/-- **(62) in the frame `T'`**, read through `e := Iso.refl` and the points of `R_ℂ.toFrame T'` — the `recip` hypothesis of ✔ `RecordSystem.ofDescent` /
`recordSystem_exists_of_descent` at `(T', R_ℂ.toFrame T', R.M, Iso.refl)`: the point is `(R.pts K)⁻¹ [u • y, aK]`, `u • y` is a line point in the frame `T`,
and `R.recip` applies verbatim. [cite: Milne2005ShimuraVarieties, Def. 12.8 (62) p. 114] [cite: Deligne1979ShimuraVarieties, 2.2.4–2.2.5] -/
theorem recip_toFrame (R : RecordSystem L H τ T hT K₀) :
    letI : Algebra L ℂ := τ.toAlgebra
    ∀ (K : C5.SmallLevel K₀) (σ : ℂ ≃ₐ[L] ℂ) (s : (FiniteAdeleRing (𝓞 L) L)ˣ),
      IsArtinCorrespondent L τ s σ.toRingEquiv →
      ∀ (v₃ : Fin 3 → L) (x : Ball), IsLinePoint L τ T' v₃ x →
        ∀ d : finAdelic (↥(maximalRealSubfield L)) L (IsCMField.complexConj L) 3 H,
          IsDiagTwist L H v₃ (recipFactor L s) d →
          ∀ a : finAdelic (↥(maximalRealSubfield L)) L (IsCMField.complexConj L) 3 H,
            σ • (AlgPoints.baseChangeEquiv τ (R.M.obj K)).symm
                (AlgPoints.map ((Iso.refl (R.M ⋙ baseChangeHom τ)).inv.app K)
                  (((ComplexRecordSystem.toFrame T' hT' R.complexRecordSystem).pts K).symm (ShimuraSet.mk L H τ T' hT' K.1.1 x a))) =
              (AlgPoints.baseChangeEquiv τ (R.M.obj K)).symm
                (AlgPoints.map ((Iso.refl (R.M ⋙ baseChangeHom τ)).inv.app K)
                  (((ComplexRecordSystem.toFrame T' hT' R.complexRecordSystem).pts K).symm
                    (ShimuraSet.mk L H τ T' hT' K.1.1 x (d * a)))) := by
  letI : Algebra L ℂ := τ.toAlgebra
  intro K σ s hs v₃ x hx d hd a
  have hid : ∀ P : ComplexPoints ((baseChangeHom τ).obj (R.M.obj K)),
      AlgPoints.map ((Iso.refl (R.M ⋙ baseChangeHom τ)).inv.app K) P = P := fun P => by
    apply Over.OverMorphism.ext
    rw [AlgPoints.map_apply, Over.comp_left, Iso.refl_inv, NatTrans.id_app, Over.id_left]
    exact Category.comp_id _
  have hP : ∀ b : finAdelic (↥(maximalRealSubfield L)) L (IsCMField.complexConj L) 3 H,
      (AlgPoints.baseChangeEquiv τ (R.M.obj K)).symm
          (AlgPoints.map ((Iso.refl (R.M ⋙ baseChangeHom τ)).inv.app K)
            (((ComplexRecordSystem.toFrame T' hT' R.complexRecordSystem).pts K).symm (ShimuraSet.mk L H τ T' hT' K.1.1 x b))) =
        (R.pts K).symm (ShimuraSet.mk L H τ T hT K.1.1 (frameRatio L H τ T T' hT hT' • x) b) := by
    intro b
    rw [ComplexRecordSystem.toFrame_pts_symm_mk_record]
    exact (congrArg (AlgPoints.baseChangeEquiv τ (R.M.obj K)).symm (hid _)).trans
      ((AlgPoints.baseChangeEquiv τ (R.M.obj K)).symm_apply_apply _)
  rw [hP a, hP (d * a)]
  exact R.recip K σ s hs v₃ (frameRatio L H τ T T' hT hT' • x) ((isLinePoint_ofFrames_iff L H τ T T' hT hT' v₃ x).1 hx) d hd a

/-- **The record system IN THE FRAME `T'`, AS DATA, with the SAME models**: ✔ `RecordSystem.ofDescent` at `(R_ℂ.toFrame T', R.M, Iso.refl, recip_toFrame)`.
(The canonical model does not depend on the chosen Sylvester frame of `H^τ`: [Milne2005ShimuraVarieties] §12, the datum being `(G, X)`.)
[cite: Deligne1979ShimuraVarieties, 2.2.5 (PDF p. 29 of Milne's translation)] [cite: Milne2005ShimuraVarieties, §12 and Def. 12.8 (62) p. 114] -/
def RecordSystem.toFrame (R : RecordSystem L H τ T hT K₀) : RecordSystem L H τ T' hT' K₀ :=
  RecordSystem.ofDescent (ComplexRecordSystem.toFrame T' hT' R.complexRecordSystem) R.M R.smooth R.projective (Iso.refl _)
    (recip_toFrame T' hT' R)

/-- The models of `R.toFrame T' hT'` are `R.M` (by `rfl`). [cite: Deligne1979ShimuraVarieties, 2.2.5] -/
theorem RecordSystem.toFrame_M (R : RecordSystem L H τ T hT K₀) : (RecordSystem.toFrame T' hT' R).M = R.M :=
  rfl

/-- **The points of `R.toFrame T' hT'`**: `((R.toFrame T' hT').pts K)⁻¹ [y, aK]_{T'} = (R.pts K)⁻¹ [u • y, aK]_T`, `u = T⁻¹T'`.
[cite: Deligne1979ShimuraVarieties, 2.2.5] [cite: Milne2005ShimuraVarieties, Lemma 5.13 p. 57] -/
theorem RecordSystem.toFrame_pts_symm_mk (R : RecordSystem L H τ T hT K₀) (K : C5.SmallLevel K₀) (y : Ball)
    (a : finAdelic (↥(maximalRealSubfield L)) L (IsCMField.complexConj L) 3 H) :
    letI : Algebra L ℂ := τ.toAlgebra
    ((RecordSystem.toFrame T' hT' R).pts K).symm (ShimuraSet.mk L H τ T' hT' K.1.1 y a) =
      (R.pts K).symm (ShimuraSet.mk L H τ T hT K.1.1 (frameRatio L H τ T T' hT hT' • y) a) := by
  letI : Algebra L ℂ := τ.toAlgebra
  have hid : ∀ P : ComplexPoints ((baseChangeHom τ).obj (R.M.obj K)),
      AlgPoints.map ((Iso.refl (R.M ⋙ baseChangeHom τ)).inv.app K) P = P := fun P => by
    apply Over.OverMorphism.ext
    rw [AlgPoints.map_apply, Over.comp_left, Iso.refl_inv, NatTrans.id_app, Over.id_left]
    exact Category.comp_id _
  unfold RecordSystem.toFrame
  rw [RecordSystem.ofDescent_pts_symm, ComplexRecordSystem.toFrame_pts_symm_mk_record]
  exact (congrArg (AlgPoints.baseChangeEquiv τ (R.M.obj K)).symm (hid _)).trans
    ((AlgPoints.baseChangeEquiv τ (R.M.obj K)).symm_apply_apply _)

/-- **Change of frame, ∃-form with models**: `∃ R' : RecordSystem L H τ T' hT' K₀, R'.M = R.M` (= ✔ `RecordSystem.exists_of_frame`, now through the data).
[cite: Deligne1979ShimuraVarieties, 2.2.5] -/
theorem RecordSystem.exists_toFrame (R : RecordSystem L H τ T hT K₀) : ∃ R' : RecordSystem L H τ T' hT' K₀, R'.M = R.M :=
  ⟨RecordSystem.toFrame T' hT' R, rfl⟩

end RecordToFrame

end Summit.HodgeConjecture.CorCM.Model.RecordSystemConj

end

---------------

Activity - Scan the lines above, and whenever one holds the string "IsCMField", copy it.

Solution to the problem -
        ∀ d : finAdelic (↥(maximalRealSubfield L)) L (IsCMField.complexConj L) 3 H,
          ∀ a : finAdelic (↥(maximalRealSubfield L)) L (IsCMField.complexConj L) 3 H,
  have hP : ∀ b : finAdelic (↥(maximalRealSubfield L)) L (IsCMField.complexConj L) 3 H,
    (a : finAdelic (↥(maximalRealSubfield L)) L (IsCMField.complexConj L) 3 H) :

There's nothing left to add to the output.